Nie piłka nożna ani skoki narciarskie. Ulubionymi konkurencjami górali są skiring, ski-skiring i wyścigi kumoterek, czyli ściganie się po zaśnieżonym torze końskich zaprzęgów z narciarzami i niewielkimi sankami.

Kolejną edycję "Kumoterskiej Gońby" rozegrano w Zakopanem. Dla górali to prawie jak puchar świata. Posłuchaj:

Głównymi konkurencjami były: parada gazdowska, parada kumoterek, wyścigi kumoterek oraz skiring i ski-skiring.

Kumoterki to małe dwuosobowe sanie góralskie używane od święta przez kumotra i kumoszkę. W wyścigach kumoter zwykle powozi, a kumoszka balastuje na wirażach. Skiring to jazda na nartach za koniem, a ski-skiring to jazda na nartach za koniem z jeźdźcem.

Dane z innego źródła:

import Literature.NumberTheory.Sieve.SmoothCEMajorArcsLemmas
import HarnessLib

/-!
# Major-arc cancellation between unit-class configurations

Topic `Literature/NumberTheory/Sieve`, namespace `Literature.NumberTheory.Sieve.SmoothArcs`; a PROVED tool file of the
circle-method engine behind [MontgomeryVaughanActa1975, §5–6] and [Harper2016, §5], sequel of
`SmoothCEMajorArcsLemmas`.

Setting.  `q` is an odd prime, `N₀ = qN₁` sample points `r/N₀` of the circle, `R` a level and `ρ` a radius with
`2ρR² < 1`, so that the major arcs `arc(k, a) = {r < N₀ : ‖r/N₀ − a/k‖ ≤ ρ}` (`1 ≤ k ≤ R`, `a < k`, `(k, a) = 1`,
`‖·‖ = distInt`) are disjoint with union the MAJOR SET
`{r < N₀ : ∃ k ∈ [1, R], ∃ a < k, (k, a) = 1, ‖r/N₀ − a/k‖ ≤ ρ}` (`sum_filter_major_eq_sum_arcs`).  Three exponential
sums are sampled at the major points: `V₁ c r`, `V₂ c r` (depending on a unit class `c (mod 2q)`) and `V₃ r`; they
are ABSTRACT here — in the application `V_i c r = Σ_{n friable, n ≡ c (2q)} e(d_i n r/N₀)`.  On `arc(k, a)` each is
approximated by a PRINCIPAL PART in `classWeightedSum` form with gcd-weights `P_i k a r : ℕ → ℂ` (abstract as well; in
the application they depend on `(k, β)`, `β = r/N₀ − a/k`) and frequencies `D₁q^v a`, `D₂a`, `D₃a` (`v ≥ 1`, `q ∤ D₂`;
third modulus `m₃` with `q ∤ m₃`, class `r₃`):
`‖V₁ c r − classWeightedSum (P₁ k a r) (2q) c k (D₁q^v a)‖ ≤ E₁`, `‖V₂ c r − classWeightedSum (P₂ k a r) (2q) c k (D₂a)‖ ≤ E₂`,
`‖V₃ r − classWeightedSum (P₃ k a r) m₃ r₃ k (D₃a)‖ ≤ E₃`, with `‖P-part₁‖ ≤ B₁`, `‖V₂‖, ‖P-part₂‖ ≤ B₂`, `‖V₃‖ ≤ B₃`.

* `ce_major_principal_eq` (EXACT CANCELLATION OF THE PRINCIPAL PARTS): if the weights are OFFSET INVARIANT,
  `P_i k ((a + i·k/q) mod k) ((r + iN₁) mod N₀) = P_i k a r` whenever `q ∣ k` (the shift preserves `β` mod `1`), then
  `Σ_{k ≤ R} Σ_{(a,k)=1} Σ_{r ∈ arc(k,a)} CWS₁(c₁)·CWS₂(c₂)·conj CWS₃` is the same for any two unit-class configurations
  `(c₁, c₂)`, `(c₁', c₂')` (`sum_coprime_sum_arc_principal_eq` level by level: the fibrewise class-uniformity identity
  `sum_fibre_classWeightedSum_mul_mul_eq` after a `ℤ/q`-orbit decomposition for `q ∥ k`, pointwise for `q ∤ k`, zero
  for `q² ∣ k`);
* `card_major_eq_sum_card_arcs`, `norm_major_sum_sub_principal_le`: `#major = Σ_k Σ_a #arc(k,a)` and
  `‖Σ_{r major} V(r) − Σ_k Σ_a Σ_{r ∈ arc(k,a)} G(k,a,r)‖ ≤ #major · err` from a pointwise `‖V(r) − G(k,a,r)‖ ≤ err`;
* `ce_major_cancellation` (THE ENGINE PIECE): under the approximation hypotheses for the classes `c₁, c₁'` and
  `c₂, c₂'` and offset invariance,
  `‖Σ_{r major} V₁ c₁ r · V₂ c₂ r · conj (V₃ r) − Σ_{r major} V₁ c₁' r · V₂ c₂' r · conj (V₃ r)‖ ≤ 2 · #major · (E₁B₂B₃ + B₁E₂B₃ + B₁B₂E₃)` —
  only the non-principal errors survive the comparison of two unit-class configurations.

## References

* H. L. Montgomery, R. C. Vaughan, Acta Arith. 27 (1975), §5–6 [MontgomeryVaughanActa1975].
* A. J. Harper, Compositio Math. 152 (2016), §5 [Harper2016].
-/

noncomputable section

open Finset Real Complex

namespace Literature.NumberTheory.Sieve

namespace SmoothArcs

open Vinogradov
open scoped Classical

/-! ### Exact cancellation of the principal parts -/

/-- **The principal major-arc totals do not depend on the unit-class configuration.** For an odd prime `q`,
`N₀ = qN₁`, `v ≥ 1`, `q ∤ D₂`, `q ∤ m₃`, any `ρ`, `R`, `D₁`, `D₃`, `r₃`, gcd-weights `P_i k a r` that are OFFSET
INVARIANT (`P_i k ((a + i·k/q) mod k) ((r + iN₁) mod N₀) = P_i k a r` for `q ∣ k`, `1 ≤ k ≤ R`, `a < k`, `r < N₀`,
`i < q`) and unit classes `c₁, c₂, c₁', c₂' (mod 2q)`:
`Σ_{k=1}^{R} Σ_{a<k,(k,a)=1} Σ_{r<N₀, ‖r/N₀ − a/k‖ ≤ ρ} CWS(P₁ k a r)(2q, c₁, k, D₁q^v a) · CWS(P₂ k a r)(2q, c₂, k, D₂a) · conj CWS(P₃ k a r)(m₃, r₃, k, D₃a)`
equals the same expression with `(c₁', c₂')`. [folklore] -/
theorem ce_major_principal_eq {q N₀ N₁ R v : ℕ} (hq : q.Prime) (hq2 : q ≠ 2) (hN : N₀ = q * N₁) (hv : 1 ≤ v)
    (ρ : ℝ) (D₁ : ℤ) {D₂ : ℤ} (hD₂ : ¬ (q : ℤ) ∣ D₂) (D₃ : ℤ) {m₃ : ℕ} (hm₃ : ¬ q ∣ m₃) (r₃ : ℕ)
    (P₁ P₂ P₃ : ℕ → ℕ → ℕ → ℕ → ℂ)
    (hinv : ∀ k ∈ Finset.Icc 1 R, q ∣ k → ∀ a < k, ∀ r < N₀, ∀ i < q,
      P₁ k ((a + i * (k / q)) % k) ((r + i * N₁) % N₀) = P₁ k a r ∧
        P₂ k ((a + i * (k / q)) % k) ((r + i * N₁) % N₀) = P₂ k a r ∧
          P₃ k ((a + i * (k / q)) % k) ((r + i * N₁) % N₀) = P₃ k a r)
    {c₁ c₂ c₁' c₂' : ℕ} (hc₁ : c₁.Coprime (2 * q)) (hc₂ : c₂.Coprime (2 * q)) (hc₁' : c₁'.Coprime (2 * q))
    (hc₂' : c₂'.Coprime (2 * q)) :
    ∑ k ∈ Finset.Icc 1 R, ∑ a ∈ (Finset.range k).filter (Nat.Coprime k),
        ∑ r ∈ (Finset.range N₀).filter (fun r : ℕ => distInt ((r : ℝ) / N₀ - (a : ℝ) / k) ≤ ρ),
          classWeightedSum (P₁ k a r) (2 * q) c₁ k (D₁ * q ^ v * a) *
            classWeightedSum (P₂ k a r) (2 * q) c₂ k (D₂ * a) *
              starRingEnd ℂ (classWeightedSum (P₃ k a r) m₃ r₃ k (D₃ * a)) =
      ∑ k ∈ Finset.Icc 1 R, ∑ a ∈ (Finset.range k).filter (Nat.Coprime k),
        ∑ r ∈ (Finset.range N₀).filter (fun r : ℕ => distInt ((r : ℝ) / N₀ - (a : ℝ) / k) ≤ ρ),
          classWeightedSum (P₁ k a r) (2 * q) c₁' k (D₁ * q ^ v * a) *
            classWeightedSum (P₂ k a r) (2 * q) c₂' k (D₂ * a) *
              starRingEnd ℂ (classWeightedSum (P₃ k a r) m₃ r₃ k (D₃ * a)) :=
  Finset.sum_congr rfl fun k hk =>
    sum_coprime_sum_arc_principal_eq hq hq2 hN hv ρ D₁ hD₂ D₃ hm₃ r₃ (P₁ k) (P₂ k) (P₃ k) (hinv k hk)
      hc₁ hc₂ hc₁' hc₂'

/-! ### Summing a pointwise approximation over the major arcs -/

/-- **Counting the major points arc by arc**: for `2ρR² < 1`,
`#{r < N₀ : ∃ k ≤ R, ∃ a < k, (k,a)=1, ‖r/N₀ − a/k‖ ≤ ρ} = Σ_{k=1}^{R} Σ_{a<k,(k,a)=1} #{r < N₀ : ‖r/N₀ − a/k‖ ≤ ρ}`
(the arcs are disjoint, `sum_filter_major_eq_sum_arcs`). [cite: Harper2016, §5] -/
theorem card_major_eq_sum_card_arcs {N₀ R : ℕ} {ρ : ℝ} (hR : 2 * ρ * (R : ℝ) ^ 2 < 1) :
    ((Finset.range N₀).filter (fun r : ℕ => ∃ k : ℕ, 1 ≤ k ∧ k ≤ R ∧ ∃ a : ℕ, a < k ∧ Nat.Coprime k a ∧
        distInt ((r : ℝ) / N₀ - (a : ℝ) / k) ≤ ρ)).card =
      ∑ k ∈ Icc 1 R, ∑ a ∈ (Finset.range k).filter (Nat.Coprime k),
        ((Finset.range N₀).filter (fun r : ℕ => distInt ((r : ℝ) / N₀ - (a : ℝ) / k) ≤ ρ)).card := by
  have h := sum_filter_major_eq_sum_arcs (N₀ := N₀) hR (fun _ => (1 : ℂ))
  simp only [Finset.sum_const, nsmul_eq_mul, mul_one] at h
  exact_mod_cast h

/-- **Summing a pointwise approximation over the major arcs.** For `2ρR² < 1`, `V : ℕ → ℂ` and arc data
`G k a r` with `‖V r − G k a r‖ ≤ err` for `1 ≤ k ≤ R`, `a < k`, `(k,a) = 1`, `r ∈ arc(k, a)`:
`‖Σ_{r major} V r − Σ_{k} Σ_{a} Σ_{r ∈ arc(k,a)} G k a r‖ ≤ #major · err`. [cite: Harper2016, §5] -/
theorem norm_major_sum_sub_principal_le {N₀ R : ℕ} {ρ err : ℝ} (hR : 2 * ρ * (R : ℝ) ^ 2 < 1) (V : ℕ → ℂ)
    (G : ℕ → ℕ → ℕ → ℂ)
    (h : ∀ k ∈ Finset.Icc 1 R, ∀ a ∈ (Finset.range k).filter (Nat.Coprime k),
      ∀ r ∈ (Finset.range N₀).filter (fun r : ℕ => distInt ((r : ℝ) / N₀ - (a : ℝ) / k) ≤ ρ),
        ‖V r - G k a r‖ ≤ err) :
    ‖∑ r ∈ (Finset.range N₀).filter (fun r : ℕ => ∃ k : ℕ, 1 ≤ k ∧ k ≤ R ∧ ∃ a : ℕ, a < k ∧ Nat.Coprime k a ∧
          distInt ((r : ℝ) / N₀ - (a : ℝ) / k) ≤ ρ), V r -
        ∑ k ∈ Icc 1 R, ∑ a ∈ (Finset.range k).filter (Nat.Coprime k),
          ∑ r ∈ (Finset.range N₀).filter (fun r : ℕ => distInt ((r : ℝ) / N₀ - (a : ℝ) / k) ≤ ρ), G k a r‖ ≤
      (((Finset.range N₀).filter (fun r : ℕ => ∃ k : ℕ, 1 ≤ k ∧ k ≤ R ∧ ∃ a : ℕ, a < k ∧ Nat.Coprime k a ∧
          distInt ((r : ℝ) / N₀ - (a : ℝ) / k) ≤ ρ)).card : ℝ) * err := by
  rw [sum_filter_major_eq_sum_arcs hR V, ← Finset.sum_sub_distrib, card_major_eq_sum_card_arcs hR]
  have hb : ∀ k ∈ Finset.Icc 1 R,
      ‖∑ a ∈ (Finset.range k).filter (Nat.Coprime k),
          ∑ r ∈ (Finset.range N₀).filter (fun r : ℕ => distInt ((r : ℝ) / N₀ - (a : ℝ) / k) ≤ ρ), V r -
        ∑ a ∈ (Finset.range k).filter (Nat.Coprime k),
          ∑ r ∈ (Finset.range N₀).filter (fun r : ℕ => distInt ((r : ℝ) / N₀ - (a : ℝ) / k) ≤ ρ), G k a r‖ ≤
        ∑ a ∈ (Finset.range k).filter (Nat.Coprime k),
          ((((Finset.range N₀).filter (fun r : ℕ => distInt ((r : ℝ) / N₀ - (a : ℝ) / k) ≤ ρ)).card : ℝ) * err) := by
    intro k hk
    rw [← Finset.sum_sub_distrib]
    refine (norm_sum_le _ _).trans (Finset.sum_le_sum fun a ha => ?_)
    rw [← Finset.sum_sub_distrib]
    refine (norm_sum_le _ _).trans ((Finset.sum_le_sum fun r hr => h k hk a ha r hr).trans (le_of_eq ?_))
    rw [Finset.sum_const, nsmul_eq_mul]
  refine (norm_sum_le _ _).trans ((Finset.sum_le_sum hb).trans (le_of_eq ?_))
  push_cast
  rw [Finset.sum_mul]
  exact Finset.sum_congr rfl fun k _ => by rw [Finset.sum_mul]

/-! ### The engine piece -/

/-- **Major-arc cancellation between two unit-class configurations.**  Let `q` be an odd prime, `N₀ = qN₁`,
`v ≥ 1`, `2ρR² < 1`, `q ∤ D₂`, `q ∤ m₃`; let `V₁ c r`, `V₂ c r`, `V₃ r` be exponential sums sampled at `r/N₀`
and `P_i k a r` gcd-weights of their principal parts on `arc(k, a) = {r < N₀ : ‖r/N₀ − a/k‖ ≤ ρ}` such that, for
`1 ≤ k ≤ R`, `a < k`, `(k, a) = 1`, `r ∈ arc(k, a)`: `‖V₁ c r − CWS(P₁ k a r)(2q, c, k, D₁q^v a)‖ ≤ E₁` and
`‖CWS(P₁ …)‖ ≤ B₁` for `c ∈ {c₁, c₁'}`; `‖V₂ c r − CWS(P₂ k a r)(2q, c, k, D₂a)‖ ≤ E₂`, `‖V₂ c r‖ ≤ B₂`,
`‖CWS(P₂ …)‖ ≤ B₂` for `c ∈ {c₂, c₂'}`; `‖V₃ r − CWS(P₃ k a r)(m₃, r₃, k, D₃a)‖ ≤ E₃`, `‖V₃ r‖ ≤ B₃`; and OFFSET
INVARIANCE `P_i k ((a + i·k/q) mod k) ((r + iN₁) mod N₀) = P_i k a r` (`q ∣ k`, `a < k`, `r < N₀`, `i < q`).  Then for
unit classes `c₁, c₂, c₁', c₂' (mod 2q)`, over the major set `{r < N₀ : ∃ k ∈ [1,R], ∃ a < k, (k,a)=1, ‖r/N₀ − a/k‖ ≤ ρ}`:
`‖Σ_{r major} V₁ c₁ r · V₂ c₂ r · conj (V₃ r) − Σ_{r major} V₁ c₁' r · V₂ c₂' r · conj (V₃ r)‖ ≤ 2 · #major · (E₁B₂B₃ + B₁E₂B₃ + B₁B₂E₃)`:
the principal parts cancel EXACTLY (`ce_major_principal_eq`), the rest telescopes (`norm_triple_conj_sub_le`).
[cite: MontgomeryVaughanActa1975, §5–6] -/
theorem ce_major_cancellation {q N₀ N₁ R v : ℕ} (hq : q.Prime) (hq2 : q ≠ 2) (hN : N₀ = q * N₁) (hv : 1 ≤ v)
    {ρ : ℝ} (hR : 2 * ρ * (R : ℝ) ^ 2 < 1) (D₁ : ℤ) {D₂ : ℤ} (hD₂ : ¬ (q : ℤ) ∣ D₂) (D₃ : ℤ) {m₃ : ℕ}
    (hm₃ : ¬ q ∣ m₃) (r₃ : ℕ) (V₁ V₂ : ℕ → ℕ → ℂ) (V₃ : ℕ → ℂ) (P₁ P₂ P₃ : ℕ → ℕ → ℕ → ℕ → ℂ)
    {E₁ E₂ E₃ B₁ B₂ B₃ : ℝ} {c₁ c₂ c₁' c₂' : ℕ} (hc₁ : c₁.Coprime (2 * q)) (hc₂ : c₂.Coprime (2 * q))
    (hc₁' : c₁'.Coprime (2 * q)) (hc₂' : c₂'.Coprime (2 * q))
    (h₁ : ∀ c ∈ ({c₁, c₁'} : Finset ℕ), ∀ k ∈ Finset.Icc 1 R, ∀ a ∈ (Finset.range k).filter (Nat.Coprime k),
      ∀ r ∈ (Finset.range N₀).filter (fun r : ℕ => distInt ((r : ℝ) / N₀ - (a : ℝ) / k) ≤ ρ),
        ‖V₁ c r - classWeightedSum (P₁ k a r) (2 * q) c k (D₁ * q ^ v * a)‖ ≤ E₁ ∧
          ‖classWeightedSum (P₁ k a r) (2 * q) c k (D₁ * q ^ v * a)‖ ≤ B₁)
    (h₂ : ∀ c ∈ ({c₂, c₂'} : Finset ℕ), ∀ k ∈ Finset.Icc 1 R, ∀ a ∈ (Finset.range k).filter (Nat.Coprime k),
      ∀ r ∈ (Finset.range N₀).filter (fun r : ℕ => distInt ((r : ℝ) / N₀ - (a : ℝ) / k) ≤ ρ),
        ‖V₂ c r - classWeightedSum (P₂ k a r) (2 * q) c k (D₂ * a)‖ ≤ E₂ ∧ ‖V₂ c r‖ ≤ B₂ ∧
          ‖classWeightedSum (P₂ k a r) (2 * q) c k (D₂ * a)‖ ≤ B₂)
    (h₃ : ∀ k ∈ Finset.Icc 1 R, ∀ a ∈ (Finset.range k).filter (Nat.Coprime k),
      ∀ r ∈ (Finset.range N₀).filter (fun r : ℕ => distInt ((r : ℝ) / N₀ - (a : ℝ) / k) ≤ ρ),
        ‖V₃ r - classWeightedSum (P₃ k a r) m₃ r₃ k (D₃ * a)‖ ≤ E₃ ∧ ‖V₃ r‖ ≤ B₃)
    (hinv : ∀ k ∈ Finset.Icc 1 R, q ∣ k → ∀ a < k, ∀ r < N₀, ∀ i < q,
      P₁ k ((a + i * (k / q)) % k) ((r + i * N₁) % N₀) = P₁ k a r ∧
        P₂ k ((a + i * (k / q)) % k) ((r + i * N₁) % N₀) = P₂ k a r ∧
          P₃ k ((a + i * (k / q)) % k) ((r + i * N₁) % N₀) = P₃ k a r) :
    ‖∑ r ∈ (Finset.range N₀).filter (fun r : ℕ => ∃ k : ℕ, 1 ≤ k ∧ k ≤ R ∧ ∃ a : ℕ, a < k ∧ Nat.Coprime k a ∧
          distInt ((r : ℝ) / N₀ - (a : ℝ) / k) ≤ ρ), V₁ c₁ r * V₂ c₂ r * starRingEnd ℂ (V₃ r) -
        ∑ r ∈ (Finset.range N₀).filter (fun r : ℕ => ∃ k : ℕ, 1 ≤ k ∧ k ≤ R ∧ ∃ a : ℕ, a < k ∧ Nat.Coprime k a ∧
          distInt ((r : ℝ) / N₀ - (a : ℝ) / k) ≤ ρ), V₁ c₁' r * V₂ c₂' r * starRingEnd ℂ (V₃ r)‖ ≤
      2 * (((Finset.range N₀).filter (fun r : ℕ => ∃ k : ℕ, 1 ≤ k ∧ k ≤ R ∧ ∃ a : ℕ, a < k ∧ Nat.Coprime k a ∧
          distInt ((r : ℝ) / N₀ - (a : ℝ) / k) ≤ ρ)).card : ℝ) * (E₁ * B₂ * B₃ + B₁ * E₂ * B₃ + B₁ * B₂ * E₃) := by
  -- the principal products of a configuration `(s₁, s₂)`
  set G : ℕ → ℕ → ℕ → ℕ → ℕ → ℂ := fun s₁ s₂ k a r =>
    classWeightedSum (P₁ k a r) (2 * q) s₁ k (D₁ * q ^ v * a) * classWeightedSum (P₂ k a r) (2 * q) s₂ k (D₂ * a) *
      starRingEnd ℂ (classWeightedSum (P₃ k a r) m₃ r₃ k (D₃ * a)) with hG
  -- their totals agree
  have hprin : ∑ k ∈ Finset.Icc 1 R, ∑ a ∈ (Finset.range k).filter (Nat.Coprime k),
      ∑ r ∈ (Finset.range N₀).filter (fun r : ℕ => distInt ((r : ℝ) / N₀ - (a : ℝ) / k) ≤ ρ), G c₁ c₂ k a r =
      ∑ k ∈ Finset.Icc 1 R, ∑ a ∈ (Finset.range k).filter (Nat.Coprime k),
        ∑ r ∈ (Finset.range N₀).filter (fun r : ℕ => distInt ((r : ℝ) / N₀ - (a : ℝ) / k) ≤ ρ), G c₁' c₂' k a r :=
    ce_major_principal_eq hq hq2 hN hv ρ D₁ hD₂ D₃ hm₃ r₃ P₁ P₂ P₃ hinv hc₁ hc₂ hc₁' hc₂'
  -- each configuration is within `#major · err` of its principal total
  have happ : ∀ {s₁ s₂ : ℕ}, s₁ ∈ ({c₁, c₁'} : Finset ℕ) → s₂ ∈ ({c₂, c₂'} : Finset ℕ) →
      ‖∑ r ∈ (Finset.range N₀).filter (fun r : ℕ => ∃ k : ℕ, 1 ≤ k ∧ k ≤ R ∧ ∃ a : ℕ, a < k ∧ Nat.Coprime k a ∧
            distInt ((r : ℝ) / N₀ - (a : ℝ) / k) ≤ ρ), V₁ s₁ r * V₂ s₂ r * starRingEnd ℂ (V₃ r) -
          ∑ k ∈ Icc 1 R, ∑ a ∈ (Finset.range k).filter (Nat.Coprime k),
            ∑ r ∈ (Finset.range N₀).filter (fun r : ℕ => distInt ((r : ℝ) / N₀ - (a : ℝ) / k) ≤ ρ), G s₁ s₂ k a r‖ ≤
        (((Finset.range N₀).filter (fun r : ℕ => ∃ k : ℕ, 1 ≤ k ∧ k ≤ R ∧ ∃ a : ℕ, a < k ∧ Nat.Coprime k a ∧
            distInt ((r : ℝ) / N₀ - (a : ℝ) / k) ≤ ρ)).card : ℝ) * (E₁ * B₂ * B₃ + B₁ * E₂ * B₃ + B₁ * B₂ * E₃) := by
    intro s₁ s₂ hs₁ hs₂
    refine norm_major_sum_sub_principal_le hR (fun r => V₁ s₁ r * V₂ s₂ r * starRingEnd ℂ (V₃ r)) (G s₁ s₂)
      fun k hk a ha r hr => ?_
    obtain ⟨e₁, b₁⟩ := h₁ s₁ hs₁ k hk a ha r hr
    obtain ⟨e₂, b₂, b₂'⟩ := h₂ s₂ hs₂ k hk a ha r hr
    obtain ⟨e₃, b₃⟩ := h₃ k hk a ha r hr
    exact norm_triple_conj_sub_le e₁ e₂ e₃ b₁ b₂ b₂' b₃
  have e₁ := happ (Finset.mem_insert_self c₁ {c₁'}) (Finset.mem_insert_self c₂ {c₂'})
  have e₂ := happ (Finset.mem_insert_of_mem (Finset.mem_singleton_self c₁'))
    (Finset.mem_insert_of_mem (Finset.mem_singleton_self c₂'))
  rw [← hprin] at e₂
  have key : ∀ (A B P : ℂ), A - B = (A - P) - (B - P) := fun A B P => by ring
  rw [key _ _ (∑ k ∈ Finset.Icc 1 R, ∑ a ∈ (Finset.range k).filter (Nat.Coprime k),
      ∑ r ∈ (Finset.range N₀).filter (fun r : ℕ => distInt ((r : ℝ) / N₀ - (a : ℝ) / k) ≤ ρ), G c₁ c₂ k a r)]
  refine (norm_sub_le _ _).trans ?_
  linarith

end SmoothArcs

end Literature.NumberTheory.Sieve

end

W trakcie parady kumoterek oceniano m.in. regionalne stroje kumotra i kumoszki, wygląd sań, koni i uprzęży. Parada gazdowska była okazją do przeglądu i prezentacji dużych rodzinnych sań góralskich, używanych na co dzień. W konkurencjach startowały załogi z całego Podhala.

Kumoterskie Gońby odbywają się na Podhalu każdej zimy. Od początku stycznia do końca lutego gonitwy urządzane są w innej gminie regionu. Następne zaplanowano m.in. w Ludźmierzu, Kościelisku. Być może uda się przeprowadzić gońby w Białym Dunajcu i Szaflarach, gdzie nie odbyły się z powodu braku śniegu.